La carbamazépine (Tégrétol®) est excrétée à un taux relativement élevé dans le lait maternel. Les enfants allaités par les mères sous carbamazépine ont un taux sérique mesurable mais habituellement inférieur au taux thérapeutique. La plupart des enfants ne présenteront pas d’effet secondaire, mais des cas de sédation, de succion faible, de syndrome de sevrage au moment de l’arrêt de l’allaitement ont été rapportés, ainsi que 3 cas de dysfonctionnement hépatique. Dans tous ces cas, l’enfant avait été exposé in utero au traitement maternel et certaines femmes prenaient plusieurs antiépileptiques. Si l’enfant présente des signes de toxicité, il sera utile de faire un bilan hématologique et hépatique. La carbamazépine peut induire un syndrome de Stevens-Johnson ou un syndrome de Lyell de façon non dose-dépendante.
Le clobazam (Likozam®, Urbanyl®) semble faiblement excrété dans le lait humain suite à la prise de doses allant jusqu’à 30 mg/jour. Sa demi-vie est de 36 à 42 heures. Il est métabolisé en N-desméthylclobazam, dont l’activité est 5 fois plus basse que celle du clobazam, et dont la demi-vie est de 71 à 82 heures. Un effet négatif chez l’enfant allaité est hautement improbable, en particulier s’il a > 2 mois.
Le clonazépam (Rivotril®) peut induire une sédation chez le nourrisson allaité, en particulier si la mère prend également d’autres produits ayant un impact sédatif. Rechercher le taux sérique infantile de clonazépam en cas de sédation infantile importante pourra être utile.
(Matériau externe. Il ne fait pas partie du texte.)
import Summits.ResolutionOfSingularities.ResolutionOfSingularities.Theorems.HomologicalConductorNoZenoStrictTransformM
import Literature.AlgebraicGeometry.Resolution.RegularLocalRingsQuotient
import Literature.AlgebraicGeometry.Resolution.RegularLocalRingsNormal
import Literature.AlgebraicGeometry.Resolution.PointBlowupHsFunMono
import Literature.AlgebraicGeometry.Resolution.MarkedIdeals
import HarnessLib

/-!
# Crux `NoZenoR` (stmt-ResolutionOfSingularities-19943), slot 5 (B1) `stub_L1wCoreF3`, seam2 ROUTE M:
# CASE A («`g^*[E] = [E′]` near `E′`») transfers REGULARITY of `E′` down to `E`

OURS (cell res-hironaka, crux chain W4.4, lead res-L0-w44-lead-1 gen 9); nothing here is a statement of the manuscript
under review (Hironaka 2017); AI-written, weaker than expert review.  SUPPORT-level, counted 0.  Def-free, FACT-FREE.

SETTING (pv-045 `…NoZenoStrictTransformM` §3): `g : X′ → X` a dominant morphism of integral schemes, `η′ ∈ X′`,
`E := E_{g η′}`, `E′ := E_{η′}` with invertible prime-divisor ideals (`hF`, `hF'`), `F := g^*[E] − [E′]`.
CASE A of the lead's `caseA_of_not_three_mul_h0_lt` (p568621) is «`F` avoids every point of `closure {η′}`».

* `not_stalkIdeal_le_sq_of_avoids` — at a point `t` of `E′` which `F` AVOIDS and at which `E′` is REGULAR in the ambient
  sense (`(𝓘_{E′})_t ⊄ 𝔪_t²`: the local equation is a regular parameter), `E` is regular at `g t` in the same sense
  (`(𝓘_E)_{g t} ⊄ 𝔪_{g t}²`): the local equation `d` of `E` pulls back to `(unit)·e`, `e` the local equation of `E′`, and
  local homomorphisms carry `𝔪²` into `𝔪²`.
* `forall_not_stalkIdeal_le_sq_of_caseA` — with `g` universally closed, Case A + `E′` regular at every point ⇒ `E`
  regular at every point of `closure {g η′}` (closedness lifts points of `E` to points of `E′`).
* `isRegularLocalRing_stalk_ofPoint`, `isIntegrallyClosed_stalk_ofPoint` — on a REGULAR ambient `X`, «`(𝓘_E)_p ⊄ 𝔪_p²` at
  every point» makes every local ring of the integral curve `E = ClosedSubvariety.ofPoint X η` regular, hence integrally
  closed (Matsumura 14.2 / 19.4 via the tree's `IsRegularLocalRing.quotient_span_singleton`,
  `isIntegrallyClosed_of_isRegularLocalRing`, `isRegularLocalRing_stalk_subscheme_iff`).
Consumed with the companion `…NoZenoCaseAConstantField` (normal `E` ⇒ `h⁰(E′) ≤ h⁰(E)`) to kill Case A for regular
`E′` (node curves), i.e. «first-kind curves are contracted by a morphism onto a resolution all of whose curves satisfy (M)».

References: H. Matsumura, *Commutative Ring Theory* (1986), Thm. 14.2, Thm. 19.4 [`Matsumura1987`]; U. Görtz,
T. Wedhorn, *Algebraic Geometry I* (2020), (11.9) [`GortzWedhorn2020`].
-/

noncomputable section

-- single-problem summit: the doubled namespace component `ResolutionOfSingularities` is forced
set_option linter.dupNamespace false

namespace Summit.ResolutionOfSingularities.ResolutionOfSingularities.Theorems.NoZeno.ExcCount

open CategoryTheory AlgebraicGeometry TopologicalSpace IsLocalRing
open Literature.AlgebraicGeometry.Resolution Literature.AlgebraicGeometry.Motives
open Literature.AlgebraicGeometry.Motives.RatFn

/-! ## §1 Local homomorphisms and `𝔪²` -/

section LocalSq

variable {A B : Type*} [CommRing A] [CommRing B] [IsLocalRing A] [IsLocalRing B]

/-- A local homomorphism carries `𝔪_A²` into `𝔪_B²`. [folklore] -/
theorem map_maximalIdeal_sq_le (φ : A →+* B) [IsLocalHom φ] :
    ((maximalIdeal A) ^ 2).map φ ≤ (maximalIdeal B) ^ 2 := by
  rw [Ideal.map_pow]
  refine Ideal.pow_right_mono ?_ 2
  rw [Ideal.map_le_iff_le_comap]
  intro a ha
  rw [Ideal.mem_comap, mem_maximalIdeal, mem_nonunits_iff]
  exact fun hu => ha ((isUnit_map_iff φ a).mp hu)

/-- If `u` is a unit and `u * e ∈ 𝔪²` then `e ∈ 𝔪²`. [folklore] -/
theorem mem_sq_of_unit_mul_mem {u e : B} (hu : IsUnit u) (h : u * e ∈ (maximalIdeal B) ^ 2) :
    e ∈ (maximalIdeal B) ^ 2 := by
  obtain ⟨v, rfl⟩ := hu
  have : e = ((v⁻¹ : Bˣ) : B) * ((v : B) * e) := by
    rw [← mul_assoc, Units.inv_mul, one_mul]
  rw [this]
  exact Ideal.mul_mem_left _ _ h

end LocalSq

/-! ## §2 Case A transfers regularity of `E′` at `t` to regularity of `E` at `g t` -/

section Transfer

variable {X X' : Scheme.{0}} [IsIntegral X] [IsIntegral X'] (g : X' ⟶ X) [IsDominant g] {η' : X'}
  (hF : IsEffectiveCartier (primeDivisorIdeal (g.base η')))
  (hF' : IsEffectiveCartier (primeDivisorIdeal η'))

/-- **Case A at a point transfers regularity down.**  If `F = g^*[E] − [E′]` avoids `t` and the local equation of
`E′` at `t` is NOT in `𝔪_t²`, then the local equation of `E = E_{g η′}` at `g t` is not in `𝔪_{g t}²`. [folklore] -/
theorem not_stalkIdeal_le_sq_of_avoids {t : X'}
    (hA : ((CartierDivisor.ofIsEffectiveCartier (primeDivisorIdeal (g.base η')) hF).pullback g +
      -CartierDivisor.ofIsEffectiveCartier (primeDivisorIdeal η') hF').Avoids t)
    (hreg : ¬ stalkIdeal (primeDivisorIdeal η') t ≤ (maximalIdeal (X'.presheaf.stalk t)) ^ 2) :
    ¬ stalkIdeal (primeDivisorIdeal (g.base η')) (g.base t) ≤ (maximalIdeal (X.presheaf.stalk (g.base t))) ^ 2 := by
  intro hle
  obtain ⟨i, hi⟩ := (CartierDivisor.ofIsEffectiveCartier (primeDivisorIdeal (g.base η')) hF).covers (g.base t)
  obtain ⟨j, hj⟩ := (CartierDivisor.ofIsEffectiveCartier (primeDivisorIdeal η') hF').covers t
  -- the local equation of `F` at `t` on the chart `(i, j)` is a unit
  obtain ⟨u, hu⟩ := hA (i, j) ⟨hi, hj⟩
  change toFunctionField t (u : X'.presheaf.stalk t) =
    functionFieldMap g ((CartierDivisor.ofIsEffectiveCartier (primeDivisorIdeal (g.base η')) hF).f i) *
      ((CartierDivisor.ofIsEffectiveCartier (primeDivisorIdeal η') hF').f j)⁻¹ at hu
  -- generators of the two stalk ideals
  obtain ⟨d, hd, hdspan⟩ := exists_germ_localEquation_span (primeDivisorIdeal (g.base η')) hF i hi
  obtain ⟨e, he, hespan⟩ := exists_germ_localEquation_span (primeDivisorIdeal η') hF' j hj
  have he0 : toFunctionField t e ≠ 0 := by
    rw [he]
    exact (CartierDivisor.ofIsEffectiveCartier (primeDivisorIdeal η') hF').f_ne_zero j
  -- `u * e = g♯ d` in `𝒪_{X′,t}`
  have hue : (u : X'.presheaf.stalk t) * e = g.stalkMap t d := by
    apply toFunctionField_injective t
    rw [map_mul, hu, ← hd, functionFieldMap_toFunctionField, ← he, mul_assoc, inv_mul_cancel₀ he0, mul_one]
  -- `d ∈ 𝔪_{g t}²`, so `g♯ d ∈ 𝔪_t²`, so `e ∈ 𝔪_t²`
  have hd2 : d ∈ (maximalIdeal (X.presheaf.stalk (g.base t))) ^ 2 :=
    hle (by rw [hdspan]; exact Ideal.mem_span_singleton_self d)
  have hgd2 : (g.stalkMap t).hom d ∈ (maximalIdeal (X'.presheaf.stalk t)) ^ 2 :=
    map_maximalIdeal_sq_le (g.stalkMap t).hom (Ideal.mem_map_of_mem _ hd2)
  have he2 : e ∈ (maximalIdeal (X'.presheaf.stalk t)) ^ 2 :=
    mem_sq_of_unit_mul_mem u.isUnit (by rw [hue]; exact hgd2)
  apply hreg
  rw [hespan, Ideal.span_singleton_le_iff_mem]
  exact he2

/-- **CASE A transfers regularity of `E′` to `E` everywhere.**  `g` universally closed (e.g. proper); `F` avoids every
point of `closure {η′}` (Case A); `E′` regular at every point in the ambient sense.  Then `E = E_{g η′}` is regular in
the ambient sense at every point of `closure {g η′}` (each such point is the image of a point of `closure {η′}`,
`g` being closed). [folklore] -/
theorem forall_not_stalkIdeal_le_sq_of_caseA [UniversallyClosed g]
    (hA : ∀ t : X', η' ⤳ t →
      ((CartierDivisor.ofIsEffectiveCartier (primeDivisorIdeal (g.base η')) hF).pullback g +
        -CartierDivisor.ofIsEffectiveCartier (primeDivisorIdeal η') hF').Avoids t)
    (hreg : ∀ t : X', η' ⤳ t → ¬ stalkIdeal (primeDivisorIdeal η') t ≤ (maximalIdeal (X'.presheaf.stalk t)) ^ 2) :
    ∀ p : X, g.base η' ⤳ p →
      ¬ stalkIdeal (primeDivisorIdeal (g.base η')) p ≤ (maximalIdeal (X.presheaf.stalk p)) ^ 2 := by
  intro p hp
  -- `p ∈ closure {g η′} ⊆ g '' closure {η′}`
  have hclosed : IsClosed (g.base '' closure ({η'} : Set X')) :=
    g.isClosedMap _ isClosed_closure
  have hsub : closure ({g.base η'} : Set X) ⊆ g.base '' closure ({η'} : Set X') := by
    rw [IsClosed.closure_subset_iff hclosed, Set.singleton_subset_iff]
    exact ⟨η', subset_closure (Set.mem_singleton _), rfl⟩
  obtain ⟨t, ht, rfl⟩ := hsub (specializes_iff_mem_closure.mp hp)
  have ht' : η' ⤳ t := specializes_iff_mem_closure.mpr ht
  exact not_stalkIdeal_le_sq_of_avoids g hF hF' (hA t ht') (hreg t ht')

end Transfer

/-! ## §3 Ambient regularity `(𝓘_E)_p ⊄ 𝔪_p²` on a regular `X` makes the curve `E` regular and normal -/

section CurveRegular

variable {X : Scheme.{0}} [IsIntegral X] {η : X}

/-- On a regular `X`, if the stalk ideal of the prime divisor `E = E_η` at `p = ι y` is not inside `𝔪_p²`, the local ring
of the integral curve `E = ClosedSubvariety.ofPoint X η` at `y` is a regular local ring (`𝒪_{E,y} ≅ 𝒪_{X,p}/(d)` with `d`
a regular parameter; Matsumura 14.2). [cite: Matsumura1987, Thm. 14.2] -/
theorem isRegularLocalRing_stalk_ofPoint (hX : Scheme.IsRegular X) (hF : IsEffectiveCartier (primeDivisorIdeal η))
    (y : (ClosedSubvariety.ofPoint X η).carrier)
    (hreg : ¬ stalkIdeal (primeDivisorIdeal η) ((ClosedSubvariety.ofPoint X η).ι.base y) ≤
      (maximalIdeal (X.presheaf.stalk ((ClosedSubvariety.ofPoint X η).ι.base y))) ^ 2) :
    IsRegularLocalRing ((ClosedSubvariety.ofPoint X η).carrier.presheaf.stalk y) := by
  set p := (ClosedSubvariety.ofPoint X η).ι.base y with hp
  haveI : IsRegularLocalRing (X.presheaf.stalk p) := hX p
  -- a generator `d` of the stalk ideal
  obtain ⟨i, hi⟩ := (CartierDivisor.ofIsEffectiveCartier (primeDivisorIdeal η) hF).covers p
  obtain ⟨d, -, hdspan⟩ := exists_germ_localEquation_span (primeDivisorIdeal η) hF i hi
  have hdm : d ∈ maximalIdeal (X.presheaf.stalk p) := by
    -- the stalk ideal is proper: `p` lies in the support `closure {η}`
    have hle : stalkIdeal (primeDivisorIdeal η) p ≤ maximalIdeal (X.presheaf.stalk p) := by
      rw [← mem_support_iff_stalkIdeal_le, mem_support_primeDivisorIdeal_iff]
      exact ClosedSubvariety.specializes_ofPoint_ι η y
    exact hle (by rw [hdspan]; exact Ideal.mem_span_singleton_self d)
  have hd2 : d ∉ (maximalIdeal (X.presheaf.stalk p)) ^ 2 := fun h => hreg (by
    rw [hdspan, Ideal.span_singleton_le_iff_mem]; exact h)
  have hq := (IsRegularLocalRing.quotient_span_singleton hdm hd2).1
  rw [← hdspan] at hq
  exact (isRegularLocalRing_stalk_subscheme_iff (primeDivisorIdeal η) y).mpr hq

/-- … hence integrally closed (Matsumura 19.4). [cite: Matsumura1987, Thm. 19.4] -/
theorem isIntegrallyClosed_stalk_ofPoint (hX : Scheme.IsRegular X) (hF : IsEffectiveCartier (primeDivisorIdeal η))
    (y : (ClosedSubvariety.ofPoint X η).carrier)
    (hreg : ¬ stalkIdeal (primeDivisorIdeal η) ((ClosedSubvariety.ofPoint X η).ι.base y) ≤
      (maximalIdeal (X.presheaf.stalk ((ClosedSubvariety.ofPoint X η).ι.base y))) ^ 2) :
    IsIntegrallyClosed ((ClosedSubvariety.ofPoint X η).carrier.presheaf.stalk y) := by
  haveI := isRegularLocalRing_stalk_ofPoint hX hF y hreg
  exact isIntegrallyClosed_of_isRegularLocalRing _

/-- **All local rings of `E` are integrally closed** when `X` is regular and `(𝓘_E)_p ⊄ 𝔪_p²` along `closure {η}`.
[cite: Matsumura1987, Thm. 14.2 and Thm. 19.4] -/
theorem forall_isIntegrallyClosed_stalk_ofPoint (hX : Scheme.IsRegular X) (hF : IsEffectiveCartier (primeDivisorIdeal η))
    (hreg : ∀ p : X, η ⤳ p → ¬ stalkIdeal (primeDivisorIdeal η) p ≤ (maximalIdeal (X.presheaf.stalk p)) ^ 2) :
    ∀ y : (ClosedSubvariety.ofPoint X η).carrier,
      IsIntegrallyClosed ((ClosedSubvariety.ofPoint X η).carrier.presheaf.stalk y) :=
  fun y => isIntegrallyClosed_stalk_ofPoint hX hF y (hreg _ (ClosedSubvariety.specializes_ofPoint_ι η y))

end CurveRegular

end Summit.ResolutionOfSingularities.ResolutionOfSingularities.Theorems.NoZeno.ExcCount

end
L’éthosuximide (Petinimid®, Zarontin®) est excrété à un taux relativement élevé dans le lait humain. L’enfant allaité est exposé via le lait maternel à 50-60 % de la dose maternelle ajustée pour le poids, et le taux sérique infantile est de 25-30 % du taux sérique maternel. Même si aucun effet secondaire réellement attribuable à ce produit n’a été rapporté, l’éthosuximide est considéré comme à utiliser avec prudence. Son taux sérique infantile pourra être recherché si un impact négatif significatif est suspecté.
La gabapentine (Neurontin®) passe faiblement dans le lait avec des posologies maternelles allant jusqu’à 2,1 g/jour. La prise maternelle d’une dose unique de 300 ou 600 mg avant césarienne ne semble pas avoir d’impact sur le démarrage de l’allaitement.
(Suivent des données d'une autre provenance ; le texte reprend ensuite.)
import Literature.RingTheory.HilbertSamuel.LocalizedPolynomial
import Mathlib.RingTheory.KrullDimension.Polynomial
import HarnessLib

/-!
# `dim A(X) = dim A` for noetherian local `A` (complement to `LocalizedPolynomial.lean`)

Topic: `Literature/RingTheory/HilbertSamuel`. For a noetherian local ring `A` the ring
`A(X) = A[X]_{𝔪A[X]}` of `LocalizedPolynomial.lean` (the base change to an infinite residue field
used in CJS 2020, Lemma 2.14 (a) / Lemma 2.23) has the SAME dimension: `dim A(X) = ht(𝔪A[X])`
(dimension of a localisation at a prime) `= ht 𝔪` (Mathlib's `Polynomial.height_map_C`, which
needs `A` noetherian) `= dim A`. Proved here; `LocalizedPolynomial.lean` keeps the
hypothesis-free inequality `dim A ≤ dim A(X)`.

## Sources

* V. Cossart, U. Jannsen, S. Saito, LNM 2270 (2020), Lemma 2.14 (a) (proof), Lemma 2.27 (1).
  [CossartJannsenSaito2020]
-/

noncomputable section

open IsLocalRing Polynomial

namespace Literature.RingTheory.HilbertSamuel

universe u

variable (A : Type u) [CommRing A] [IsLocalRing A] [IsNoetherianRing A]

/-- **`dim A(X) = dim A`** for a noetherian local ring `A`. [folklore] -/
theorem ringKrullDim_localizedPolynomial :
    ringKrullDim (LocalizedPolynomial A) = ringKrullDim A := by
  rw [IsLocalization.AtPrime.ringKrullDim_eq_height ((maximalIdeal A).map (C : A →+* A[X]))
      (LocalizedPolynomial A), Polynomial.height_map_C, IsLocalRing.maximalIdeal_height_eq_ringKrullDim]

end Literature.RingTheory.HilbertSamuel

end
Le lacosamide (Vimpat®) a fait l’objet de peu d’études chez la femme allaitante. Les données disponibles suggèrent qu’une posologie de 200 mg/jour induit une faible excrétion lactée. La prise de doses allant jusqu’à 400 mg/jour n’a pas eu d’impact négatif sur le développement de 3 enfants qui ont été allaités pendant 7-9 mois.
La lamotrigine (Lamictal®) a fait l’objet d’un certain nombre d’études, et il est nécessaire de distinguer l’impact à court et à long terme. Elle est excrétée dans le lait à un taux relativement élevé. Les bébés allaités ont un taux sérique de lamotrigine fortement corrélé au taux sérique et lacté de leur mère. La posologie maternelle doit souvent être augmentée pendant la grossesse car la lamotrigine est métabolisée plus rapidement pendant cette période. Si cette posologie n’est pas rapidement abaissée après la naissance, le taux maternel sérique et lacté peut augmenter fortement. Si aucun effet secondaire n’a été rapporté chez les enfants allaités par une mère traitée par lamotrigine dans la majorité des cas, quelques cas d’effets indésirables ont été constatés. Une étude française a compilé des données sur les effets secondaires rapportés à un centre de pharmacovigilance sur une période de 26 ans, liés à la prise de médicaments par une mère allaitante. Parmi les 174 cas rapportés, la lamotrigine était en cause dans 6 cas, et c’était l’un des produits les plus suspectés en cas d’effets sérieux tels qu’une sédation, une hypotonie, une perte de poids et des problèmes hépatiques.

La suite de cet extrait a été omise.